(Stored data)
··········
import Mathlib.Algebra.Polynomial.FieldDivision
import Mathlib.Algebra.Polynomial.Derivative
import Mathlib.RingTheory.Polynomial.Chebyshev
import Mathlib.Analysis.SpecialFunctions.Integrals.Basic
import Mathlib.MeasureTheory.Integral.IntervalIntegral.IntegrationByParts
import Mathlib.Topology.Algebra.Polynomial
import Mathlib.Analysis.Calculus.Deriv.Polynomial
import HarnessLib

/-!
# Legendre polynomials on `[-1, 1]`: Rodrigues' formula, orthogonality, norms, and the pairing with
# Chebyshev polynomials

Topic `Literature/Analysis/SpecialFunctions` (classical special-function analysis). Motivation and
first use: the analytic input of Chelkak–Hongler–Mahfouf's short proof of **Wu's formula** for the
critical diagonal spin correlations of the planar Ising model (D. Chelkak, C. Hongler, R. Mahfouf,
Ann. Inst. Fourier 74 (2024) = arXiv:1904.09168, Appendix §6, Lemma 6.2 and Thm 6.3: the full-plane
Kadanoff–Ceva spinor is `(C_n/2π) ∫ e^{-ikt} y(t)^s P_n(cos t) dt`, and Wu's recurrence
`D_{n+1}/D_n = (2/π)((2n)‼)²/((2n-1)‼(2n+1)‼)` comes out of `∫_{-1}^1 T_k P_n = 0` (`k < n`),
`∫_{-1}^1 T_n P_n = (t_n/p_n) ‖P_n‖²` and `‖P_n‖² = 2/(2n+1)`, with `p_n`, `t_n` the leading
coefficients of `P_n`, `T_n`), cf. `Literature.Probability.LatticeModels.wuRatio`
(`PlanarIsingWuDiag.lean`). Everything here is PROVED; no named fact.

Following CHM (and Rodrigues 1816; Andrews–Askey–Roy, Remark 2.5.1, (2.5.13') with `α = β = 0`)
we *define* `P_n := (2^n n!)^{-1} dⁿ/dxⁿ (x² - 1)ⁿ ∈ ℝ[X]` and prove:

* `natDegree_legendre`, `leadingCoeff_legendre` — `deg P_n = n`, `p_n = (2n)!/(2^n (n!)²)`;
* `integral_iterate_derivative_legendreW_mul` — the `n`-fold integration by parts
  `∫_{-1}^1 (dⁿW) q = (-1)^j ∫_{-1}^1 (d^{n-j}W) q^{(j)}` (`W = (x²-1)ⁿ`; the boundary terms vanish
  because `±1` are roots of multiplicity `n`);
* `integral_legendre_mul_eq_zero` — **orthogonality** `∫_{-1}^1 P_n q = 0` for `deg q < n`, in
  particular `∫_{-1}^1 P_n P_m = 0` (`m < n`) and `∫_{-1}^1 T_k P_n = 0` (`k < n`);
* `integral_one_sub_sq_pow` — `∫_{-1}^1 (1 - x²)ⁿ dx = 2 ∏_{i<n} (2i+2)/(2i+3)` (`= ∫₀^π sin^{2n+1}`);
* `integral_legendre_sq` — **the norm** `∫_{-1}^1 P_n² = 2/(2n+1)` (AAR (2.5.14), `α = β = 0`);
* `integral_chebyshevT_mul_legendre` — `∫_{-1}^1 T_n P_n = (2^{n-1}/p_n) · 2/(2n+1)` (CHM, proof of
  Thm 6.3; for `n = 0` both sides are `2` thanks to `2^{0-1} = 1` in `ℕ`).

Mathlib status: `Polynomial.shiftedLegendre n ∈ ℤ[X]` is `P_n(1 - 2X)` (Rodrigues form
`n! · P̃_n = dⁿ[Xⁿ(1-X)ⁿ]`, used for irrationality proofs) and has no orthogonality or norm lemmas;
the bridge to it is not needed here and is not proved. Chebyshev: `Polynomial.Chebyshev.T`,
`leadingCoeff_T`, `natDegree_T` are Mathlib's. The tree's `HypergeometricPolynomialOrthogonality`
treats the Jacobi weights `z^{c-1}(1-z)^{1-c}`, `1 < c < 2`, which excludes the Legendre case `c = 1`.

## References

* G. E. Andrews, R. Askey, R. Roy, *Special Functions*, CUP 1999, Def. 2.5.1, Remark 2.5.1
  (2.5.13'), (2.5.14). [AndrewsAskeyRoy1999]
* D. Chelkak, C. Hongler, R. Mahfouf, Ann. Inst. Fourier 74 (2024) 2275–2330, Appendix §6.
  [ChelkakHonglerMahfouf2024]
-/

noncomputable section

open Polynomial intervalIntegral MeasureTheory Finset
open scoped Nat

namespace Literature.Analysis.SpecialFunctions

/-! ### Rodrigues' formula as the definition -/

/-- `W_n = (X² - 1)ⁿ`, the polynomial in Rodrigues' formula. [cite: AndrewsAskeyRoy1999, Remark 2.5.1 eq. (2.5.13')] -/
def legendreW (n : ℕ) : ℝ[X] := (X ^ 2 - 1) ^ n

/-- **The Legendre polynomial** `P_n = (2ⁿ n!)⁻¹ · dⁿ/dxⁿ (x² - 1)ⁿ ∈ ℝ[X]` (Rodrigues' formula,
taken as the definition as in Chelkak–Hongler–Mahfouf, Lemma 6.2).
[cite: AndrewsAskeyRoy1999, Remark 2.5.1 eq. (2.5.13') (α = β = 0)] -/
def legendre (n : ℕ) : ℝ[X] :=
  C (1 / (2 ^ n * (n ! : ℝ))) * derivative^[n] (legendreW n)

/-- `P_0 = 1`. [folklore] -/
theorem legendre_zero : legendre 0 = 1 := by
  simp [legendre, legendreW]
··········
YOUR INSTRUCTIONS —
This exercise asks for an exact repeat of the lines from the one holding "the definition -/" through the end of the data above.

EXERCISE OUTPUT —
/-! ### Rodrigues' formula as the definition -/

/-- `W_n = (X² - 1)ⁿ`, the polynomial in Rodrigues' formula. [cite: AndrewsAskeyRoy1999, Remark 2.5.1 eq. (2.5.13')] -/
def legendreW (n : ℕ) : ℝ[X] := (X ^ 2 - 1) ^ n

/-- **The Legendre polynomial** `P_n = (2ⁿ n!)⁻¹ · dⁿ/dxⁿ (x² - 1)ⁿ ∈ ℝ[X]` (Rodrigues' formula,
taken as the definition as in Chelkak–Hongler–Mahfouf, Lemma 6.2).
[cite: AndrewsAskeyRoy1999, Remark 2.5.1 eq. (2.5.13') (α = β = 0)] -/
def legendre (n : ℕ) : ℝ[X] :=
  C (1 / (2 ^ n * (n ! : ℝ))) * derivative^[n] (legendreW n)

/-- `P_0 = 1`. [folklore] -/
theorem legendre_zero : legendre 0 = 1 := by
  simp [legendre, legendreW]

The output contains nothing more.